-------- Source data
import Summits.BirchSwinnertonDyer.BirchSwinnertonDyer.Theorems.EdixhovenFibreFiveSevenStarredOptimalManinUnitFiveSevenAssembly
import Summits.BirchSwinnertonDyer.BirchSwinnertonDyer.Theorems.EdixhovenFibreFiveSevenStarredOptimalManinUnitFiveSevenTameTwistLever
import Literature.NumberTheory.PAdicHodge.DualExpOfDeRham
import HarnessLib

/-!
# Manin's conjecture, `p`-part at an ADDITIVE prime `p ≥ 5` with `E[p]` irreducible — the classical statements,
# GRANTED the four cite facts of the F″ programme {P1, (S5b-tower), Kato II Prop. 1.2.3 (surjectivity), de Rham}

Cell `pub/bsd-wall`, seat `bsd-wall-manin-p1` g9 (explicit-unit; crux of record stmt-BirchSwinnertonDyer-20709
`ManinFrameResidueProperR`; `--supports` 20709, helper). THEOREMS ONLY: three one-line compositions that state, in
CLASSICAL terms and in ONE place, what the landed chain proves about Manin constants — so that a reader (or a
referee of the cite facts) sees the exact mathematical claim without unfolding route declarations:

* `not_dvd_c_latticeOptimal_of_cites` — for `W/ℚ` globally minimal, a prime `p ≥ 5` of ADDITIVE reduction with
  `E[p]` IRREDUCIBLE, and (`p > 7` or `W(ℚ_p)` has no point of order `p`): every LATTICE-OPTIMAL modular
  parametrisation datum `D` of `W` (`Λ_W = c(D)·Λ_f`) at a level `N` with `p² ∣ N` and `a_ℓ(W) = ±1` at the
  `ℓ ∥ N` has `p ∤ c(D)`;
* `not_dvd_c_conductorOptimal_of_cites` — the same at the CONDUCTOR level `N(W)` for every minimal `W₀ ∼ W` and
  every lattice-optimal datum of `W₀` (`p > 7`; the multiplicative-prime clause is Kraus–Oesterlé, a tree theorem);
* `exists_member_not_dvd_c_of_cites` — `p ≥ 11`: some minimal member of the class carries a conductor-level datum
  with `p ∤ c` (granted modularity `exists_isNewformOf`, which produces the `X₀(N)`-optimal member).

The four displayed hypotheses are the cite-only Literature facts
P1 = `Kato2004.exists_member_sl2ZetaElement_neron_values` (Kato 2004 (8.1.3)/9.7/6.6(1)/13.6 at Kato's member, Néron
pin), (S5b-tower) = `PAdicHodge.exists_smul_range_expStarCoord_tower_iff_trace_log` (Kato II 1.4.1 + BK90 3.8/3.11),
`PAdicHodge.hasDualExp_of_isDeRham` (Kato II Prop. 1.2.3, surjectivity half; the injectivity half is the tree theorem
`cupLogInjective_of_isDeRham`) and `PAdicHodge.isDeRham_restrictedRationalTateRep` (Fontaine). Chain: F″ :=
`kato_neron_isIntegral_twistedSymbolSum_of_additive_five_le` ⟸ the four facts
(`KatoAssemblySocket.kato_neron_five_le_of_sl2NeronValues`, edix-p4 g3) and the tame-twist lever
(`KatoLever.stub_tameTwistLever57`, `ManinFrameResidueProperRTameTwist.forall_latticeOptimal_not_dvd_c_of_tameTwistL`,
`…exists_member_not_dvd_c_of_tameTwistL`, seats manin-p1 g3/g4, edix-p1 g0). CONDITIONAL RESULTS (conditional-result);
nothing is closed; BSD is not proved by this. In print the `p`-part of Manin's conjecture at an additive prime is
OPEN beyond Edixhoven 1991 Thm 3 (Česnavičius–Neururer–Saha, JEMS, §1; Pasten 2024 §10.1); the nearest printed use of
the same lattice bookkeeping is Wuthrich 2014 (Doc. Math. 19) Thm 4 / Prop 8 at SEMISTABLE `p`, and Kim–Nakamura 2020
ASSUME the Manin constant prime to `p` (Assumption 1.1 (3)) — see the seat's memo
`Cruxes/ManinFrameResidueProper/MEMO-kato-manin-novelty-g9.md`.
-/

set_option autoImplicit false
-- the Theorems directory repeats the summit name (D-0017)
set_option linter.dupNamespace false

noncomputable section

open scoped Classical MatrixGroups

open WeierstrassCurve NumberField Literature.NumberTheory.EllipticCurves
  Literature.NumberTheory.EllipticCurves.ModularForms
  Literature.NumberTheory.EllipticCurves.Rank1Residual
  Literature.NumberTheory.PAdicHodge
  Summit.BirchSwinnertonDyer.BirchSwinnertonDyer.Theorems
  Summit.BirchSwinnertonDyer.BirchSwinnertonDyer.Cruxes.StarredOptimalManinUnitFiveSeven

namespace Summit.BirchSwinnertonDyer.BirchSwinnertonDyer.Theorems.ManinPPartOfKatoCites

/-- F″ from the four cite facts, with Kato II Prop. 1.2.3 demanded only through its surjectivity half
(`hasDualExp_of_isDeRham`; injectivity is the theorem `cupLogInjective_of_isDeRham`).
[cite: Kato2004Asterisque, (8.1.3) (p. 180), Thm. 9.7 (p. 189), Thm. 6.6 (1) (p. 163), Thm. 13.6 (p. 227)]
[cite: Kato1993LNM1553, Ch. II Prop. 1.2.3 and Thm. 1.4.1 (3)-(4)] [cite: BlochKato1990, Prop. 3.8, Example 3.11] -/
theorem kato_neron_five_le_of_cites
    (hT₂ : exists_smul_range_expStarCoord_tower_iff_trace_log) (hP' : hasDualExp_of_isDeRham)
    (hDR : isDeRham_restrictedRationalTateRep) (hP1 : Kato2004.exists_member_sl2ZetaElement_neron_values) :
    kato_neron_isIntegral_twistedSymbolSum_of_additive_five_le :=
  KatoAssemblySocket.kato_neron_five_le_of_sl2NeronValues hT₂
    (cupLogInjective_and_hasDualExp_of_isDeRham_of_hasDualExp hP') hDR hP1

/-- **Manin's `p`-part at every lattice-optimal datum, additive `p ≥ 5`, `E[p]` irreducible — GRANTED the four
cites.** For `W/ℚ` globally minimal, `p ≥ 5` a prime of additive reduction (`Addv`) with `E[p]` irreducible
(`Irr`) and (`p > 7` or no `ℚ_p`-rational point of order `p`), `D` a modular parametrisation datum of `W` at a level
`N` with `p² ∣ N`, `a_ℓ(W) = ±1` at every `ℓ ∥ N`, which is LATTICE-OPTIMAL (`Λ_W = c(D)·Λ_f`): `p ∤ c(D)`.
`KatoLever.stub_tameTwistLever57` ∘ `kato_neron_five_le_of_cites`. CONDITIONAL RESULT; nothing is closed.
[cite: Kato2004Asterisque, (8.1.3) (p. 180), Thm. 9.7 (p. 189)] [cite: KimNakamura2020, Cor. 2.4]
[cite: EdixhovenManin1991, §4 (cases 1/2)] -/
theorem not_dvd_c_latticeOptimal_of_cites
    (hT₂ : exists_smul_range_expStarCoord_tower_iff_trace_log) (hP' : hasDualExp_of_isDeRham)
    (hDR : isDeRham_restrictedRationalTateRep) (hP1 : Kato2004.exists_member_sl2ZetaElement_neron_values)
    (p : ℕ) [Fact p.Prime] (W : WeierstrassCurve ℚ) [W.IsElliptic] [W.IsGloballyMinimal] {N : ℕ} [NeZero N]
    (D : ModularParametrizationData W N)
    (hopt : ∀ z ∈ D.L.lattice, ∃ w ∈ periodLattice D.f, z = D.c * w) (hp5 : 5 ≤ p)
    (hPT : 7 < p ∨ ∀ P : (W.baseChange ℚ_[p]).toAffine.Point, p • P = 0 → P = 0)
    (hadd : Addv W p) (hirr : Irr W p) (hpN : p ^ 2 ∣ N)
    (ha : ∀ ℓ ∈ N.primeFactors, ¬ ℓ ^ 2 ∣ N → W.LFunction ℓ = 1 ∨ W.LFunction ℓ = -1) :
    ¬ (p : ℤ) ∣ D.c :=
  KatoLever.stub_tameTwistLever57 (kato_neron_five_le_of_cites hT₂ hP' hDR hP1) p W D hopt hp5 hPT hadd hirr hpN ha

/-- **Manin's `p`-part at the conductor level, additive `p > 7`, `E[p]` irreducible — GRANTED the four cites.**
For `W/ℚ` globally minimal, additive at a prime `p > 7` with `E[p]` irreducible: EVERY lattice-optimal datum at
the conductor level `N(W)` of EVERY globally minimal `W₀` isogenous to `W` has `p ∤ c` (the multiplicative-prime
clause `a_ℓ = ±1` is Kraus–Oesterlé, `p² ∣ N(W)` is `Addv`; both tree theorems inside
`ManinFrameResidueProperRTameTwist.forall_latticeOptimal_not_dvd_c_of_tameTwistL`). CONDITIONAL RESULT.
[cite: Kato2004Asterisque, (8.1.3) (p. 180), Thm. 9.7 (p. 189)] [cite: KimNakamura2020, Cor. 2.4]
[cite: KrausOesterle1992, (the criterion: a_ℓ = ±1 at multiplicative ℓ)] -/
theorem not_dvd_c_conductorOptimal_of_cites
    (hT₂ : exists_smul_range_expStarCoord_tower_iff_trace_log) (hP' : hasDualExp_of_isDeRham)
    (hDR : isDeRham_restrictedRationalTateRep) (hP1 : Kato2004.exists_member_sl2ZetaElement_neron_values)
    {p : ℕ} [Fact p.Prime] (W : WeierstrassCurve ℚ) [W.IsElliptic] [W.IsGloballyMinimal]
    [NeZero (W.conductorNorm ℤ)] (hp7 : 7 < p) (hadd : Addv W p) (hirr : Irr W p)
    (W₀ : WeierstrassCurve ℚ) [W₀.IsElliptic] [W₀.IsGloballyMinimal] (hiso : IsIsogenous W W₀)
    (D₀ : ModularParametrizationData W₀ (W.conductorNorm ℤ))
    (hopt : ∀ z ∈ D₀.L.lattice, ∃ w ∈ periodLattice D₀.f, z = D₀.c * w) :
    ¬ (p : ℤ) ∣ D₀.c :=
  ManinFrameResidueProperRTameTwist.forall_latticeOptimal_not_dvd_c_of_tameTwistL
    (KatoLever.kato_neron_of_five_le (kato_neron_five_le_of_cites hT₂ hP' hDR hP1)) W hp7 hadd hirr W₀ hiso D₀ hopt

/-- **A Manin-unit member at every additive irreducible frame, `p ≥ 11` — GRANTED the four cites and
modularity.** For `W/ℚ` globally minimal, additive at `p ≥ 11` with `E[p]` irreducible: some globally minimal
`W₀ ∼ W` carries a modular parametrisation datum at level `N(W)` with `p ∤ c` (the `X₀(N)`-optimal member, via
`exists_isNewformOf`). By Edixhoven 1991 Thm 3 the content is on the potentially ordinary Kodaira II/III/IV locus;
that theorem is NOT used. CONDITIONAL RESULT. [cite: Kato2004Asterisque, (8.1.3) (p. 180), Thm. 9.7 (p. 189)]
[cite: EdixhovenManin1991, Thm. 3 and §4] -/
theorem exists_member_not_dvd_c_of_cites
    (hT₂ : exists_smul_range_expStarCoord_tower_iff_trace_log) (hP' : hasDualExp_of_isDeRham)
    (hDR : isDeRham_restrictedRationalTateRep) (hP1 : Kato2004.exists_member_sl2ZetaElement_neron_values)
    (hnf : exists_isNewformOf)
    {p : ℕ} [Fact p.Prime] (W : WeierstrassCurve ℚ) [W.IsElliptic] [W.IsGloballyMinimal]
    [NeZero (W.conductorNorm ℤ)] (hp11 : 11 ≤ p) (hadd : Addv W p) (hirr : Irr W p) :
    ∃ (W₀ : WeierstrassCurve ℚ) (_ : W₀.IsElliptic) (_ : W₀.IsGloballyMinimal)
      (D₀ : ModularParametrizationData W₀ (W.conductorNorm ℤ)),
      IsIsogenous W W₀ ∧ ¬ (p : ℤ) ∣ D₀.c :=
  ManinFrameResidueProperRTameTwist.exists_member_not_dvd_c_of_tameTwistL
    (KatoLever.kato_neron_of_five_le (kato_neron_five_le_of_cites hT₂ hP' hDR hP1)) hnf W hp11 hadd hirr

end Summit.BirchSwinnertonDyer.BirchSwinnertonDyer.Theorems.ManinPPartOfKatoCites

end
----------------
Your assignment - What is the number of lines in the records that contain "facts"? State that number alone.

Answer to this exercise - 5